Saved entries
————————

/-!
# K9's residual `WildRankOne` (stmt-BirchSwinnertonDyer-19200) on ALL irreducible rows — tower onto OR NOT — in the item's
# own binders: the twist's r = 0 UPPER half on the NON-tower rows is K9's own aside `WildFineSelmerCoatesSujatha` (19386,
# Coates–Sujatha (A)) through Kato's FINE reading; so on every X4 row the LOWER half of BSD₃ is the Eisenstein ♭-inclusion
# away from {print + K9's r = 0 items}, and BSD₃ is the ♭-IMC equality away from {print + K9's r = 0 items}

Prover seat `bsd-potss-kmc`, gen 21 (cell `bsd-potss`; row B8 «O7-ss», wild part = class O6 at `3`; K9 route
`KatoDescentPotSupersingular`, residual 19200), 2026-08-27. HONEST FRAMING: CONDITIONAL on every displayed hypothesis;
0 definitions, 0 named facts minted, 0 `sorry`; closes nothing; BSD₃ for no curve.

Gen 20 (`AdditiveWildRankOneTowerSurjOfKato.lean`) reduced 19200 on the TOWER-SURJECTIVE X4 rows to ONE analytic statement,
taking the r = 0 UPPER half of the Heegner twist `E^{(d_K)}` from Kato's A161″ (which needs `ρ_{E,3^∞}` onto); on the
non-tower irreducible rows it left the twist's upper half as a hypothesis and flagged (memo v19 V154) that K9's U₀-ns node
19189 cannot supply it without route-level circularity (19189's Heegner road consumes the r = 1 LOWER half of twists).
This file closes that gap WITHOUT 19189: the twist `Wd` of a non-tower irreducible O6 row is again a non-tower irreducible
O6 row of analytic rank `0` (`classO6_twist_of_heegner`, `X11b.hasIrreducibleModPGaloisRep_twist_model`,
`GaloisImage.hasSurjectiveModNGaloisRep_pow_iff_of_model_twist`), so its UPPER half is EXACTLY what K9's aside
`WildFineSelmerCoatesSujatha` (item 19386: Coates–Sujatha's statement (A) at `(Wd, 3)` on the non-CM non-tower irreducible
r = 0 O6 rows) feeds into the Literature reading
`Kato2004.rankZero_…_of_irreducible_of_fineSelmerDual_fg` (Kato 14.5 (3) with (12.5.2) replaced by «irreducible ∧ (A)»;
the K9/KT support 19387 (i)); CM twists go through the CM triple (row C8). Hence, with `hCS` := the TEXT of 19386
verbatim and `hL0` := the TEXT of 19195 verbatim (K9's route file is NOT imported — a by-name glue check is attached to
the item as evidence):

* §0 `missingUpperBoundAt_rankZero_of_irreducible_of_fineSelmerDual_fg` — route-free re-homing of k8t-c4's KT-bound
  `missingUpperBoundAt_tame_of_irreducible_of_fineSelmerDual_fg` at ANY odd additive potentially good `p`;
* §1 `missingUpperBoundAt_twist_of_irreducible_of_fineSelmerDual_fg` — generic `p`: the Heegner twist's r = 0 UPPER half
  from (A) AT THE TWIST (twin of gen 20's `missingUpperBoundAt_twist_of_towerSurj_of_katoTam` with tower surjectivity
  replaced by irreducibility + (A));
* §2 `missingUpperBoundAt_twist_wild_of_coatesSujatha_of_kato` — `p = 3`, `ClassO6 W 3`, `ρ̄_{E,3}` irreducible, ANY
  tower: the twist's UPPER half ⟸ A161″ (tower rows) ∧ [19386's text + fine reading] (non-tower non-CM rows) ∧ CM triple;
* §3 **`missingLowerBoundAt_wildRankOne_irreducible_of_flatEisenstein_of_coatesSujatha_of_kato_of_facts`** — the r = 1
  LOWER half of 19200 on ALL irreducible rows ⟸ X♭ (RESEARCH: SOED's crux X 20479 in ♭-currency) ∧ 19386's text ∧ A161″ ∧
  fine reading ∧ CM triple ∧ the seven cohomological facts ∧ Hsieh ∧ LZZ ∧ ToricPublishedInputs;
  **`bsdp_wildRankOne_irreducible_of_flatIMCEq_of_coatesSujatha_of_wildLowerHalfRankZero_of_kato_of_facts`** — `BSD₃`
  on ALL irreducible r = 1 O6 rows ⟸ IMC♭-eq (RESEARCH) ∧ 19386's text ∧ 19195's text ∧ the same print (the
  `MissingPPartAt W 3` currency of 19200 and the KT twin are in the sequel file `AdditiveTameRankOneNonTowerOfConjA.lean`).

NET for the K9 tenure: on the X4 (irreducible) wild rank-one rows — 5 348 S-b pairs, tower onto or not — 19200 ⟸ ONE
analytic statement (IMC♭-eq at the wild 3; X♭ for the lower half) + K9's OWN r = 0 items L₀ (19195) and (A) (19386, only
at the non-tower twists) + named print. The U₀-ns node 19189 and its Jetchev roads are NOT used (no circularity).

References: [Kato2004Asterisque] Thm. 12.5 (3), 13.14, Thm. 14.5 (3), 14.14, Prop. 14.16 (2); [Lim2017FineSelmer] §3;
[CoatesSujatha2005] §3; [GrossZagier1986] I.(6.3), Thm. I.7.3; [JetchevSkinnerWan2017] §7.4.1, Thm. 3.3.1; [Hsieh2014]
Thm A; [LiuZhangZhang2018] Thm 1.5.1/1.5.3; [BurungaleFlach2024] Thm. 1.1, Cor. 2; [Serre1967GroupesPDivisibles] §5 Prop. 8;
[SilvermanATAEC1994] IV.9.4; [Mazur1978] §5.
-/

noncomputable section

open scoped Classical

set_option linter.dupNamespace false
set_option autoImplicit false

namespace Summit.BirchSwinnertonDyer.BirchSwinnertonDyer.Theorems.UniversalToricDescentWaldspurgerFlat

open WeierstrassCurve NumberField IsDedekindDomain Field PowerSeries
  Literature.NumberTheory.EllipticCurves
  Literature.NumberTheory.EllipticCurves.ModularForms
  Literature.NumberTheory.EllipticCurves.Rank1Residual
  Literature.NumberTheory.EllipticCurves.Rank1Residual.Typed
  Literature.NumberTheory.EllipticCurves.KrizLi2019
  Literature.NumberTheory.GaloisRepresentations
  Literature.NumberTheory.GaloisCohomology
  Summit.BirchSwinnertonDyer.Rank1Residual
  Summit.BirchSwinnertonDyer.Rank1Residual.Additive
  Summit.BirchSwinnertonDyer.Rank1Residual.X11b
  Summit.BirchSwinnertonDyer.Rank1Residual.X11b.AcSelmer
  Summit.BirchSwinnertonDyer.Rank1Residual.X11b.Halves
  Summit.BirchSwinnertonDyer.Rank1Residual.X11b.CongruenceLimit
  Summit.BirchSwinnertonDyer.BirchSwinnertonDyer.Theses.UniversalToricDescent
  Summit.BirchSwinnertonDyer.BirchSwinnertonDyer.Theorems.AdditivePotSupersingularControl

/-! ## §0 The r = 0 UPPER half from Coates–Sujatha (A) through Kato's fine reading — route-free, any odd additive pot-good `p` -/

/-- CM rank-zero rows: the UPPER half from the CM triple (Rubin / Burungale–Flach, row C8), any prime.
[cite: BurungaleFlach2024, Thm. 1.1 and Cor. 2 (p. 4)] -/
private theorem missingUpperBoundAt_of_hasCM_rankZero' (hCM : bsdTriple_of_hasCM_of_L_one_ne_zero)
    (hmod : hasEntireLFunction_rat) (hGZK : rank_eq_analyticRank_of_analyticRank_le_one)
    (W : WeierstrassCurve ℚ) [W.IsElliptic] [W.IsGloballyMinimal] (p : ℕ) [Fact p.Prime]
    (hr : W.analyticRank = 0) (hcm : W.HasCM) : MissingUpperBoundAt W p := by
  haveI : Finite W.sha := (hGZK W (by omega)).2
  exact (lower_and_upper_of_missingPPartAt W p (missingPPartAt_of_bsdp W p (bsdp_cm_rankZero hCM hmod hcm hr))).2

/-- **The r = 0 UPPER half `ord_p #Ш ≤ ord_p #Ш_an` from the finite generation of `Y(E/ℚ^cyc)` over `ℤ_p` (Coates–Sujatha's
statement (A) at `(E,p)`) through Kato's FINE reading**, at ANY odd additive potentially good `p` with `E[p]` irreducible
(route-free re-homing of k8t-c4's `missingUpperBoundAt_tame_of_irreducible_of_fineSelmerDual_fg`, whose module imports the KT
route file; the (t′) binder there is used only for `ord_p j ≥ 0`, displayed here). The reading bounds `ord_p #Ш + v_p(∏c_ℓ)`
by `ord_p(L/Ω)`; `#Ш_an = (L/Ω)·#tors²/∏c_ℓ`; the torsion term vanishes by irreducibility. CONDITIONAL on the reading `hKatoA`
and on `hA`. [cite: Kato2004Asterisque, Thm. 14.5 (3) (p. 236), Thm. 12.5 (3) (p. 222), 14.14 (p. 243), Prop. 14.16 (2) (p. 244)]
[cite: Lim2017FineSelmer, §3] [cite: Miller2011LMS, Def. 1.1] -/
theorem missingUpperBoundAt_rankZero_of_irreducible_of_fineSelmerDual_fg (p : ℕ) [Fact p.Prime] (hp2 : p ≠ 2)
    (hKatoA :
      Kato2004.rankZero_padicValNat_sha_add_padicValNat_tamagawa_le_of_additive_potGood_of_irreducible_of_fineSelmerDual_fg)
    (hGZK : rank_eq_analyticRank_of_analyticRank_le_one) (hmod : hasEntireLFunction_rat)
    (W : WeierstrassCurve ℚ) [W.IsElliptic] [W.IsGloballyMinimal] (hr : W.analyticRank = 0) (haddv : Addv W p)
    (hj : 0 ≤ padicValRat p W.j) (hirr : W.HasIrreducibleModPGaloisRep p)
    (hA : ∀ (κ : ZpExtension ℚ p), κ.IsCyclotomic →
      ∃ (γ : Field.absoluteGaloisGroup ℚ) (D : W.FineSelmerDualData κ γ),
        Module.Finite ℤ_[p] (RestrictScalars ℤ_[p] (IwasawaAlgebra p) D.X)) :
    MissingUpperBoundAt W p := by
  have hL : W.entireLFunction 1 ≠ 0 := (W.analyticRank_eq_zero_iff_holds (hmod W)).mp hr
  obtain ⟨hmw, hfin⟩ := hGZK W (by rw [hr]; exact zero_le_one)
  haveI : Finite W.sha := hfin
  have hmw0 : W.mordellWeilRank = 0 := by rw [hmw, hr]
  obtain ⟨q₀, hq₀, hle⟩ := hKatoA W p hp2 haddv.1 haddv.2 hj hirr hA hL hfin
  have hΩpos : 0 < W.realPeriodRat := W.realPeriodRat_pos_holds
  have hΩ : (W.realPeriodRat : ℂ) ≠ 0 := by exact_mod_cast hΩpos.ne'
  have hc0 : 0 < W.tamagawaProduct := W.tamagawaProduct_pos_holds
  have ht0 : 0 < W.torsionOrder := W.torsionOrder_pos_holds
  have hq₀0 : q₀ ≠ 0 := by
    rintro rfl
    rw [Rat.cast_zero, div_eq_zero_iff] at hq₀
    exact hq₀.elim hL hΩ
  have ht : (W.torsionOrder : ℚ) ≠ 0 := by exact_mod_cast ht0.ne'
  have hcq : (W.tamagawaProduct : ℚ) ≠ 0 := by exact_mod_cast hc0.ne'
  have hsha : padicValNat p (Nat.card (AddCommGroup.primaryComponent W.sha p)) = padicValNat p W.shaOrder := by
    unfold WeierstrassCurve.shaOrder
    exact padicValNat_card_addPrimaryComponent p
  have htors : padicValNat p W.torsionOrder = 0 := padicValNat_torsionOrder_eq_zero_of_irreducible W p hirr
  refine ⟨q₀ * (W.torsionOrder : ℚ) ^ 2 / (W.tamagawaProduct : ℚ), ?_, ?_⟩
  · have hLq : W.entireLFunction 1 = (q₀ : ℂ) * (W.realPeriodRat : ℂ) := by
      rw [← hq₀, div_mul_cancel₀ _ hΩ]
    rw [shaAn_def, WeierstrassCurve.leadingLCoeff_eq_of_analyticRank_eq_zero W hr, W.regulator_eq_one_of_rank_zero hmw0,
      hLq]
    push_cast
    field_simp
  · have hv : padicValRat p (q₀ * (W.torsionOrder : ℚ) ^ 2 / (W.tamagawaProduct : ℚ)) =
        padicValRat p q₀ + 2 * (padicValNat p W.torsionOrder : ℤ) - (padicValNat p W.tamagawaProduct : ℤ) := by
      rw [padicValRat.div (mul_ne_zero hq₀0 (pow_ne_zero 2 ht)) hcq, padicValRat.mul hq₀0 (pow_ne_zero 2 ht), pow_two,
        padicValRat.mul ht ht, padicValRat.of_nat, padicValRat.of_nat]
      ring
    rw [hv, ← hsha, htors]
    simp only [Nat.cast_zero, mul_zero, add_zero]
    linarith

————————

▶ _EXERCISE REQUIREMENTS_: Going through the data above, return each line with the word "hsha".

▶ _EXERCISE RESULT_:
  have hsha : padicValNat p (Nat.card (AddCommGroup.primaryComponent W.sha p)) = padicValNat p W.shaOrder := by
    rw [hv, ← hsha, htors]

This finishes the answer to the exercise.